Exercise objective
Your answer is the lines below, exactly, from the one that contains "open scoped Manifold ContDiff" through the one that contains "open Literature.AlgebraicGeometry.Motives (SchemeOver", both included.

*** Opening Input ***

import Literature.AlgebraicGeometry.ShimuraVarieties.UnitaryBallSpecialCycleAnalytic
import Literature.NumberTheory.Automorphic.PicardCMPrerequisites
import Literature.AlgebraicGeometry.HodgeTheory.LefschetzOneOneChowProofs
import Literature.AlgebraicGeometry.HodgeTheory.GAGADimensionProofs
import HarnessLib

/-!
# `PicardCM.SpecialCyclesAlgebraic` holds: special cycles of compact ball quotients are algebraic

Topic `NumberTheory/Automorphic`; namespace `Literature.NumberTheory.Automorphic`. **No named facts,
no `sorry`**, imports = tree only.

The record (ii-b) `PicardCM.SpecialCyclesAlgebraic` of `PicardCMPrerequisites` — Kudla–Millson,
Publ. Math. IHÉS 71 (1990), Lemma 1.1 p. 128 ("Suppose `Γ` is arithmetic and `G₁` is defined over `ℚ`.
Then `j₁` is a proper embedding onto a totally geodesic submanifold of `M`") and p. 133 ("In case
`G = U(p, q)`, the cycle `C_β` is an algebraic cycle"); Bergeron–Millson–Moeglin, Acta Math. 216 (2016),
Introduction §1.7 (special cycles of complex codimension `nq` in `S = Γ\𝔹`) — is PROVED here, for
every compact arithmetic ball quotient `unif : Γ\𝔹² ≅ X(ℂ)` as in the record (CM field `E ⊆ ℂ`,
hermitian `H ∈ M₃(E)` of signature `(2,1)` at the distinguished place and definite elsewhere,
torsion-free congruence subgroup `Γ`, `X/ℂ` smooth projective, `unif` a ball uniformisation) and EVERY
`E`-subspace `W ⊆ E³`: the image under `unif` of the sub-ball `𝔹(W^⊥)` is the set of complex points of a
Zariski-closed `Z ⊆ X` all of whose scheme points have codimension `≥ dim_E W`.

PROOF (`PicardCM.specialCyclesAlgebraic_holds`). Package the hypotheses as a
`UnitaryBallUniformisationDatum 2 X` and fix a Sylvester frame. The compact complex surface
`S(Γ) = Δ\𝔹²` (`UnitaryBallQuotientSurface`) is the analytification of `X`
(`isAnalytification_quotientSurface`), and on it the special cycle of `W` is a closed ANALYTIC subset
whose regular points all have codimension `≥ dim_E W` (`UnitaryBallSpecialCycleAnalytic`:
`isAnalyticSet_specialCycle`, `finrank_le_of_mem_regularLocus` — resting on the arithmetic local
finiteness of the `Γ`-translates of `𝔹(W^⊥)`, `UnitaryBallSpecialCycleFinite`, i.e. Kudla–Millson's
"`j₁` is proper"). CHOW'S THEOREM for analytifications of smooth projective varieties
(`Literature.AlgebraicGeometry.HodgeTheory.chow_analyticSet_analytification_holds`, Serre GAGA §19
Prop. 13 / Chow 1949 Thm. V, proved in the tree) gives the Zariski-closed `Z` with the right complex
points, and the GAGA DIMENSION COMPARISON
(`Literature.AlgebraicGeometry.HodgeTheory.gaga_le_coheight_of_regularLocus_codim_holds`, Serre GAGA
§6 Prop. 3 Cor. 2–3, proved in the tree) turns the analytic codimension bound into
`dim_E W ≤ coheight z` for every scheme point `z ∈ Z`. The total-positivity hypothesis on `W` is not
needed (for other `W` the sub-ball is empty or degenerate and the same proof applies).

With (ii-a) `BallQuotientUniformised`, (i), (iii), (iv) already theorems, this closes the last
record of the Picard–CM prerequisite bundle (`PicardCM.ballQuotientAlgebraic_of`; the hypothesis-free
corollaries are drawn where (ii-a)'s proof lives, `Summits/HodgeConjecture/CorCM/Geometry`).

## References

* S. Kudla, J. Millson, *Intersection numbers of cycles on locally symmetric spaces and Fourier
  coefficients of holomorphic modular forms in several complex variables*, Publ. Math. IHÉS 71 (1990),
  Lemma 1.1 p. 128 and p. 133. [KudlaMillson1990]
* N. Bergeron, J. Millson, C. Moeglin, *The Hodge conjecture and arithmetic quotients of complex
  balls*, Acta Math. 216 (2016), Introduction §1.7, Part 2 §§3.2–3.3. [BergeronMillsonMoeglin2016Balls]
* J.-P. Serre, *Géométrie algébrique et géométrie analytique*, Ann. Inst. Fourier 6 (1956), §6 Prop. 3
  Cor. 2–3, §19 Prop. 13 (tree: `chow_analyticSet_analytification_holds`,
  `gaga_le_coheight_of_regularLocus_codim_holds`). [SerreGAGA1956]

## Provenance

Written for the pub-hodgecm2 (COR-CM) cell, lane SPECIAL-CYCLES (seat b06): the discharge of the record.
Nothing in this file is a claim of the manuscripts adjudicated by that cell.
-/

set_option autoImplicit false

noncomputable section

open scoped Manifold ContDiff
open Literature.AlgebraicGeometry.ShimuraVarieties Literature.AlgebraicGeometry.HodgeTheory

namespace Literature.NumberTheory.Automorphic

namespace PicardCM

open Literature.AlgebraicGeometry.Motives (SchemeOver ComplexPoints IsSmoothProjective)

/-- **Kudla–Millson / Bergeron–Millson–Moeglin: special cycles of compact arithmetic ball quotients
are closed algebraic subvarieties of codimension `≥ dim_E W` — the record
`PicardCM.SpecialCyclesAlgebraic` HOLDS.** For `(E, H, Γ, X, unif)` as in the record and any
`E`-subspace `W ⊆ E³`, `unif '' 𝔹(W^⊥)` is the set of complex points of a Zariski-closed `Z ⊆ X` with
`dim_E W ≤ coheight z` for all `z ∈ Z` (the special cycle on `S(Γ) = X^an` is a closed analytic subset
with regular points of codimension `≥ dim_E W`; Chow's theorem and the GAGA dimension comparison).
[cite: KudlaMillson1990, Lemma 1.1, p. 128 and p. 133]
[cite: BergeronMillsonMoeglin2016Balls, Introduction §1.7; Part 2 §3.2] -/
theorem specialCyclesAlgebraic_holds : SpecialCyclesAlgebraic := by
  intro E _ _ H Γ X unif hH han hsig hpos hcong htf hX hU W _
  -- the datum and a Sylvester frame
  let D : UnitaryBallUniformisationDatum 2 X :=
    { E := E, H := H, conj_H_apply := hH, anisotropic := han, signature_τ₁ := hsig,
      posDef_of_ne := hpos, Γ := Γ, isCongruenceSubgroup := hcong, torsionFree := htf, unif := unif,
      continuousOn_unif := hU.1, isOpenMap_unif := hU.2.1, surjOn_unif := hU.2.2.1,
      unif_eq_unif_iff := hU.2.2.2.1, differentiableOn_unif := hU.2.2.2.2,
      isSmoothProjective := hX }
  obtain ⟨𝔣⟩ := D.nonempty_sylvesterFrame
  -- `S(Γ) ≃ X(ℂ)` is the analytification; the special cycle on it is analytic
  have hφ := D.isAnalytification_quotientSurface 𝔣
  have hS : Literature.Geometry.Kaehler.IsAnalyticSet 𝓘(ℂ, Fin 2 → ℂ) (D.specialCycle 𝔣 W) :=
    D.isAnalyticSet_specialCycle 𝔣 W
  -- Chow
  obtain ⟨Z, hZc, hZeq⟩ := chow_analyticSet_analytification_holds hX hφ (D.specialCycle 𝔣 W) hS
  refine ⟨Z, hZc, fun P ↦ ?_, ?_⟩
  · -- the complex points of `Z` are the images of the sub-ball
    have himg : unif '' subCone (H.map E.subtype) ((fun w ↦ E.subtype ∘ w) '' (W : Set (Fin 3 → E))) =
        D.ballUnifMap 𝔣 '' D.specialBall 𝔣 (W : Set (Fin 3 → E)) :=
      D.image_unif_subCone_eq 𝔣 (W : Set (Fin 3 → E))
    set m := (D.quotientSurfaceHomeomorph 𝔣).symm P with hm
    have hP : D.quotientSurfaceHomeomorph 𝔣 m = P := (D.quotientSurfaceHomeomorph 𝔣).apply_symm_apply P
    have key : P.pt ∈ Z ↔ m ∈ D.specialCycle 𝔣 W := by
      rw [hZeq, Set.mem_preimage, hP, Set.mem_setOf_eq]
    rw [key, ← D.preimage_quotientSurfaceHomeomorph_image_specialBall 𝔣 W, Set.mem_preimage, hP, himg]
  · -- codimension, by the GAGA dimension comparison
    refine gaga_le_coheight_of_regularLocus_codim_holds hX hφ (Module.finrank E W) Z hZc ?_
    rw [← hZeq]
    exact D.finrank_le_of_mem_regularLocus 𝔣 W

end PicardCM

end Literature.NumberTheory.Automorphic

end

*** Closing Input ***

Exercise answer
open scoped Manifold ContDiff
open Literature.AlgebraicGeometry.ShimuraVarieties Literature.AlgebraicGeometry.HodgeTheory

namespace Literature.NumberTheory.Automorphic

namespace PicardCM

open Literature.AlgebraicGeometry.Motives (SchemeOver ComplexPoints IsSmoothProjective)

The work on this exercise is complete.